The data:
import Literature.Barriers.CriticalPhenomena.SupercriticalSAWSpaceFillingTilesDichotomy
import Literature.Barriers.CriticalPhenomena.SupercriticalSAWSpaceFillingTilesMeasure
import Literature.Probability.RandomPlanarGeometry.SAWSpliceBound
import Literature.Probability.RandomPlanarGeometry.SAWSpliceGeometry
import Literature.Probability.RandomPlanarGeometry.SAWTileFamilies
import HarnessLib

/-!
# Supercritical SAW (Duminil-Copin–Kozma–Yadin 2014), Theorem 6 for the disk via odd tiles:
# the energy–entropy bound of the main case (Proposition 7 in list form, proved)

Tile form of Proposition 7 of H. Duminil-Copin, G. Kozma, A. Yadin, *Supercritical
self-avoiding walks are space-filling*, Ann. IHP Probab. Stat. 50 (2014), §3, for `Ω = 𝔻`:
for a connected family `𝒞` of deep tiles, a deep tile `t' ∉ 𝒞` adjacent to `t = t' + dp ∈ 𝒞`,
and a sphere radius `d₀` with `2A + 12 ≤ d₀`, `2L ≤ d₀ ≤ ρ ≤ Rd`, the walks (as vertex lists in
`𝔻_δ` from `u` to `v`) for which every tile of `𝒞` is clear with radius `ρ` and whose
`ℓ¹`-distance from the centre of `t'` is exactly `d₀` satisfy
`G(E) · x^{(4r+2)(|𝒞|-1)} Z_m(x)^{|𝒞|} ≤ 80 (d₀+1) max(1,x⁻¹)^{10 d₀+3} · Z(𝔻_δ, u, v, x)`
(`mainEvent_bound`), provided the endpoints are `≥ 10` apart and farther than `d₀` from the
centre of `t'`. This is the list form of the printed
"`Z_{Θ_F}(x) · Z_F(x) ≤ 4^{100m} max(x⁶, x^{-100m+4}) Z_{(Ω,a,b)}(x)`" together with the Claim
`Z_F ≥ Z_m^{|F|}`, with `80 (d₀+1) max(1,x⁻¹)^{10 d₀+3}` in the role of the multiplicity and
length factor `4^{100m} max(x⁶, x^{-100m+4})`.
Proof: `Splice.weighted_sum_le` applied to the templates of `exists_template` (the two
exceptional endpoint configurations are excluded since the endpoints are far), the merged
excursions `OddTile.mergeList` of the configurations of `𝒞` (`sum_configs_pow_length`,
`mergeList_toAssign_injOn`), the splice hypotheses being verified from clearness (the structure
lives in clear tiles, the lanes and tail in non-clear ones, `Splice.Data.l1dist_g_ctr_tileOf_le`)
and depth (everything within `ℓ¹`-distance `Rd` of the centre of `t'` is in the disk).
-/

noncomputable section

open Finset Literature.Probability.LatticeModels Literature.Probability.Percolation
  Literature.Probability.RandomPlanarGeometry.SAW

namespace Literature.Barriers.CriticalPhenomena

namespace SupercriticalSAW

variable {m r : ℕ} {δ : ℝ} {u v : Site 2}

/-! ### The main event -/

open Classical in
/-- **The main event** (tile form of the printed `Θ_F`, split by the sphere radius): the vertex
lists of walks of `𝔻_δ` from `u` to `v` for which every tile of `𝒞` is clear with radius `ρ`,
whose open `ℓ¹`-ball of radius `d₀` about the centre of `t'` is free and whose sphere is met.
[cite: DuminilCopinKozmaYadin2014, §3 (Proposition 7: the walks Θ_F)] -/
def mainEvent (m r : ℕ) (δ : ℝ) (u v : Site 2) (ρ : ℤ) (𝒞 : Finset (Site 2)) (t' : Site 2) (d₀ : ℤ) :
    Finset (List (Site 2)) :=
  (domSawLists (zdGraph 2) (Dfin δ) u v).filter fun l =>
    (∀ τ ∈ 𝒞, IsClearTile m r l ρ τ) ∧ (∀ w ∈ l, d₀ ≤ l1dist w (OddTile.ctr m r t')) ∧
      ∃ g ∈ l, l1dist g (OddTile.ctr m r t') = d₀

/-- Membership in the main event. [folklore] -/
theorem mem_mainEvent {ρ : ℤ} {𝒞 : Finset (Site 2)} {t' : Site 2} {d₀ : ℤ} {l : List (Site 2)} :
    l ∈ mainEvent m r δ u v ρ 𝒞 t' d₀ ↔ l ∈ domSawLists (zdGraph 2) (Dfin δ) u v ∧
      (∀ τ ∈ 𝒞, IsClearTile m r l ρ τ) ∧ (∀ w ∈ l, d₀ ≤ l1dist w (OddTile.ctr m r t')) ∧
      ∃ g ∈ l, l1dist g (OddTile.ctr m r t') = d₀ := by
  classical
  rw [mainEvent, Finset.mem_filter]

/-! ### The template of a walk of the main event -/

/-- **A template applies to every walk of the main event** whose endpoints are `≥ 10` apart and
farther than `d₀` from the centre (so that the two exceptional endpoint configurations of the
cover theorem cannot occur). [cite: DuminilCopinKozmaYadin2014, §3 (proof of Proposition 7: existence of the link)] -/
theorem exists_template_of_mem_mainEvent {ρ : ℤ} {𝒞 : Finset (Site 2)} {t' : Site 2} {d₀ : ℤ}
    (hd : 3 ≤ d₀) (huv : 10 ≤ l1dist u v) (hfu : d₀ < l1dist u (OddTile.ctr m r t'))
    (hfv : d₀ < l1dist v (OddTile.ctr m r t')) {l : List (Site 2)} (hl : l ∈ mainEvent m r δ u v ρ 𝒞 t' d₀) :
    ∃ T : Template, T.F.z₀ = OddTile.ctr m r t' ∧ T.WF d₀ ∧ T.Holds l := by
  rw [mem_mainEvent, mem_domSawLists] at hl
  obtain ⟨⟨hsaw, hhead, hlast⟩, -, hfree, hΓ⟩ := hl
  rcases exists_template hsaw.nodup hsaw.isChain hhead hlast huv (OddTile.ctr m r t') hd hfree hΓ with
    hT | ⟨G, hG, hB⟩ | ⟨G, hG, hB⟩
  · exact hT
  · exfalso
    have hend := hB.1
    have hdist : l1dist (G.fr 0 d₀) (OddTile.ctr m r t') = d₀ := by
      rw [← hG, G.l1dist_fr]; simp only [abs_zero, zero_add]; exact abs_of_nonneg (by omega)
    rcases hend with h | h
    · rw [hhead] at h; simp only [Option.some.injEq] at h; rw [← h] at hdist; omega
    · rw [hlast] at h; simp only [Option.some.injEq] at h; rw [← h] at hdist; omega
  · exfalso
    have hend := hB.2.2.2
    have hdist : l1dist (G.fr 1 (d₀ - 1)) (OddTile.ctr m r t') = d₀ := by
      rw [← hG, G.l1dist_fr, abs_one, abs_of_nonneg (by omega)]; ring
    rcases hend with h | h
    · rw [hhead] at h; simp only [Option.some.injEq] at h; rw [← h] at hdist; omega
    · rw [hlast] at h; simp only [Option.some.injEq] at h; rw [← h] at hdist; omega

/-- The junk template (used off the event): `TB1` at the standard frame. [folklore] -/
def junkTemplate (z₀ : Site 2) (d₀ : ℤ) : Template := ⟨Frame.std z₀, 0, d₀, .TB1⟩

/-- The junk template is well formed. [folklore] -/
theorem junkTemplate_wf (z₀ : Site 2) (d₀ : ℤ) : (junkTemplate z₀ d₀).WF d₀ := ⟨rfl, rfl⟩

/-! ### The bound -/

/-- **The energy–entropy bound of the main case (Proposition 7, tile form, proved).** See the
module docstring. [cite: DuminilCopinKozmaYadin2014, Proposition 7 and Claim (proof of Theorem 6)] -/
theorem mainEvent_bound (hδ : 0 < δ) (hr : 4 ≤ r) {x : ℝ} (hx : 0 < x) {ρ : ℤ} {Rd : ℕ}
    {𝒞 : Finset (Site 2)} {t' : Site 2} {dp : Dir} {d₀ : ℤ}
    (h𝒞deep : ∀ τ ∈ 𝒞, IsDeepTile δ m r Rd τ) (h𝒞conn : IsGraphConnected (zdGraph 2) 𝒞)
    (ht' : t' ∉ 𝒞) (ht'deep : IsDeepTile δ m r Rd t') (ht : t' + dp.vec ∈ 𝒞)
    (hbig : 2 * Splice.A m r + 12 ≤ d₀) (hd₀L : 2 * (OddTile.side m r : ℤ) ≤ d₀) (hd₀ρ : d₀ ≤ ρ)
    (hρRd : ρ ≤ Rd) (huv : 10 ≤ l1dist u v) (hfu : d₀ < l1dist u (OddTile.ctr m r t'))
    (hfv : d₀ < l1dist v (OddTile.ctr m r t')) :
    (∑ l ∈ mainEvent m r δ u v ρ 𝒞 t' d₀, x ^ (l.length - 1)) *
        (x ^ ((4 * r + 2) * (𝒞.card - 1)) * Zbox m x ^ 𝒞.card) ≤
      80 * (d₀ + 1) * max 1 x⁻¹ ^ (10 * d₀ + 3).toNat * listPartition (zdGraph 2) (Dfin δ) u v x := by
  classical
  set z₀ := OddTile.ctr m r t' with hz₀
  set t := t' + dp.vec with htdef
  have ht'eq : t' = t + dp.neg.vec := by rw [htdef, Dir.vec_neg]; abel
  have hd3 : 3 ≤ d₀ := by have := (Splice.rect_bounds (m := m) (r := r) (Frame.std z₀)).2.2.2.2; omega
  have hhw := OddTile.hw_eq (m := m) (r := r)
  have hside := OddTile.side_eq (m := m) (r := r)
  -- the attachment sequence of `𝒞` rooted at `t`, avoiding `t'`
  obtain ⟨steps, hvalid, hnd, htiles, hlen⟩ := OddTile.exists_validFrom h𝒞conn ht ht'
  have hvalid' : OddTile.ValidFrom (t + dp.neg.vec) [t] steps := ht'eq ▸ hvalid
  -- the structures
  let ext : (∀ τ ∈ 𝒞, Finset (Sym2 (Site 2))) → List (Site 2) :=
    fun c => OddTile.mergeList m r (OddTile.toAssign 𝒞 c) t dp.neg steps
  have hext : Set.InjOn ext (OddTile.configs m r 𝒞) := OddTile.mergeList_toAssign_injOn hvalid ht'eq htiles
  have hmemT : ∀ τ ∈ OddTile.tilesAfter [t] steps, τ ∈ 𝒞 := fun τ hτ => by
    rw [← htiles, List.mem_toFinset]; exact hτ
  have hI : ∀ c ∈ OddTile.configs m r 𝒞, OddTile.MergeInv m r (OddTile.toAssign 𝒞 c) t dp.neg
      (OddTile.entries t dp.neg steps) steps (ext c) := fun c hc =>
    OddTile.MergeInv.mergeList hvalid' (OddTile.toAssign_mem_tilePolygons hc ht) fun q hq =>
      OddTile.toAssign_mem_tilePolygons hc (hmemT _ (by
        rw [OddTile.tilesAfter]; exact List.mem_append_right _ (List.mem_map_of_mem hq)))
  -- the templates (chosen once and for all; kept opaque)
  obtain ⟨Tf, hTf⟩ : ∃ Tf : List (Site 2) → Template, ∀ l, (Tf l).F.z₀ = z₀ ∧ (Tf l).WF d₀ ∧
      (l ∈ mainEvent m r δ u v ρ 𝒞 t' d₀ → (Tf l).Holds l) := by
    refine ⟨fun l => if hl : l ∈ mainEvent m r δ u v ρ 𝒞 t' d₀ then
      Classical.choose (exists_template_of_mem_mainEvent hd3 huv hfu hfv hl) else junkTemplate z₀ d₀, fun l => ?_⟩
    by_cases hl : l ∈ mainEvent m r δ u v ρ 𝒞 t' d₀
    · have hs := Classical.choose_spec (exists_template_of_mem_mainEvent hd3 huv hfu hfv hl)
      simp only [dif_pos hl]
      exact ⟨hs.1, hs.2.1, fun _ => hs.2.2⟩
    · simp only [dif_neg hl]
      exact ⟨rfl, junkTemplate_wf z₀ d₀, fun h => absurd h hl⟩
  -- the splice data
  let Xf : List (Site 2) → (∀ τ ∈ 𝒞, Finset (Sym2 (Site 2))) → Splice.Data m r := fun l c =>
    ⟨Tf l, t', dp, ext c, d₀, (hTf l).2.1, (hTf l).1, hbig⟩
  -- the splice hypotheses
  have hHyp : ∀ l ∈ mainEvent m r δ u v ρ 𝒞 t' d₀, ∀ c ∈ OddTile.configs m r 𝒞,
      (Xf l c).Hyp (Dfin δ) u v l := by
    intro l hl c hc
    have hl' := hl
    rw [mem_mainEvent] at hl'
    obtain ⟨hmem, hclear, hfree, hΓ⟩ := hl'
    have hIc := hI c hc
    -- vertices of the structure lie in clear deep tiles of `𝒞`
    have hSτ : ∀ w ∈ ext c, ∃ τ ∈ 𝒞, w ∈ OddTile.tile m r τ := fun w hw => by
      obtain ⟨τ, hτ, hwτ⟩ := hIc.exists_mem_tile hw
      rw [OddTile.map_fst_entries] at hτ
      exact ⟨τ, hmemT τ hτ, hwτ⟩
    have hρhw : 2 * (OddTile.hw m r : ℤ) ≤ ρ := by omega
    have hRd : ∀ w : Site 2, l1dist w z₀ ≤ d₀ → w ∈ Dfin δ := fun w hw =>
      (mem_Dfin hδ).2 (ht'deep.mem_of_l1dist_le (by rw [← hz₀]; omega))
    refine ⟨hmem, (hTf l).2.2 hl, fun w hw => ?_, hIc.saw.isChain, hIc.saw.nodup, hIc.head, hIc.last,
      ?_, ?_, ?_, ?_, ?_, ?_⟩
    · -- the ball is free
      show d₀ ≤ l1dist w (Tf l).F.z₀
      rw [(hTf l).1]; exact hfree w hw
    · -- inside the domain
      intro w hw
      obtain ⟨τ, hτ, hwτ⟩ := hSτ w hw
      exact (mem_Dfin hδ).2 ((h𝒞deep τ hτ).tile_subset (by omega) hwτ)
    · -- off the walk
      intro w hw
      obtain ⟨τ, hτ, hwτ⟩ := hSτ w hw
      exact (hclear τ hτ).not_mem hρhw hwτ
    · -- off the arena
      intro w hw
      refine hIc.not_mem_arena (τ₀ := t') ?_ hw
      rw [OddTile.map_fst_entries]
      exact fun h => ht' (hmemT _ h)
    · -- off the lanes and the tail: those lie in non-clear tiles
      intro w hw hwp
      obtain ⟨τ, hτ, hwτ⟩ := hSτ w hw
      have hτeq : OddTile.tileOf m r w = τ := OddTile.mem_tile_iff_tileOf_eq.1 hwτ
      have hnear := (Xf l c).l1dist_g_ctr_tileOf_le hr hd₀ρ hd₀L hwp
      rw [hτeq] at hnear
      have hg : (Xf l c).T.g ∈ l := (Tf l).g_mem_of_holds ((hTf l).2.2 hl)
      have := hclear τ hτ _ hg
      omega
    · -- the domain contains the lanes and the tail
      intro w hw
      exact hRd w (by have := (Xf l c).l1dist_le_of_mem_pathSites hw; rw [(hTf l).1] at this; exact this)
    · -- the domain contains the arena
      intro w hw
      change w ∈ OddTile.arena m r t' at hw
      have h1 := OddTile.l1dist_le_of_mem_arena hw
      rw [← hz₀] at h1
      refine hRd w ?_
      have hA : Splice.A m r = OddTile.hw m r + r := rfl
      rw [hA] at hbig
      omega
  -- the weighted bound
  have key := Splice.weighted_sum_le (m := m) (r := r) (Dfin δ) u v hx t' dp d₀
    (mainEvent m r δ u v ρ 𝒞 t' d₀) Tf (OddTile.configs m r 𝒞) ext hext Xf
    (fun l hl c hc => ⟨rfl, rfl, rfl, rfl, rfl, hHyp l hl c hc⟩) (by omega)
  -- the left-hand side factorises
  have hsum : ∀ l : List (Site 2), ∑ c ∈ OddTile.configs m r 𝒞, x ^ (l.length - 1 + (ext c).length) =
      x ^ (l.length - 1) * (x ^ ((4 * r + 2) * (𝒞.card - 1)) * Zbox m x ^ 𝒞.card) := by
    intro l
    rw [← OddTile.sum_configs_pow_length (m := m) (r := r) hvalid ht'eq hnd htiles x, Finset.mul_sum]
    refine Finset.sum_congr rfl fun c _ => ?_
    rw [pow_add]
  simp only [hsum] at key
  rw [← Finset.sum_mul] at key
  exact key

end SupercriticalSAW

end Literature.Barriers.CriticalPhenomena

Your assignment:
Print exactly the lines above from the one with "have hI : ∀" to the one with "OddTile.toAssign_mem_tilePolygons hc (hmemT", including both.

Result of the exercise:
  have hI : ∀ c ∈ OddTile.configs m r 𝒞, OddTile.MergeInv m r (OddTile.toAssign 𝒞 c) t dp.neg
      (OddTile.entries t dp.neg steps) steps (ext c) := fun c hc =>
    OddTile.MergeInv.mergeList hvalid' (OddTile.toAssign_mem_tilePolygons hc ht) fun q hq =>
      OddTile.toAssign_mem_tilePolygons hc (hmemT _ (by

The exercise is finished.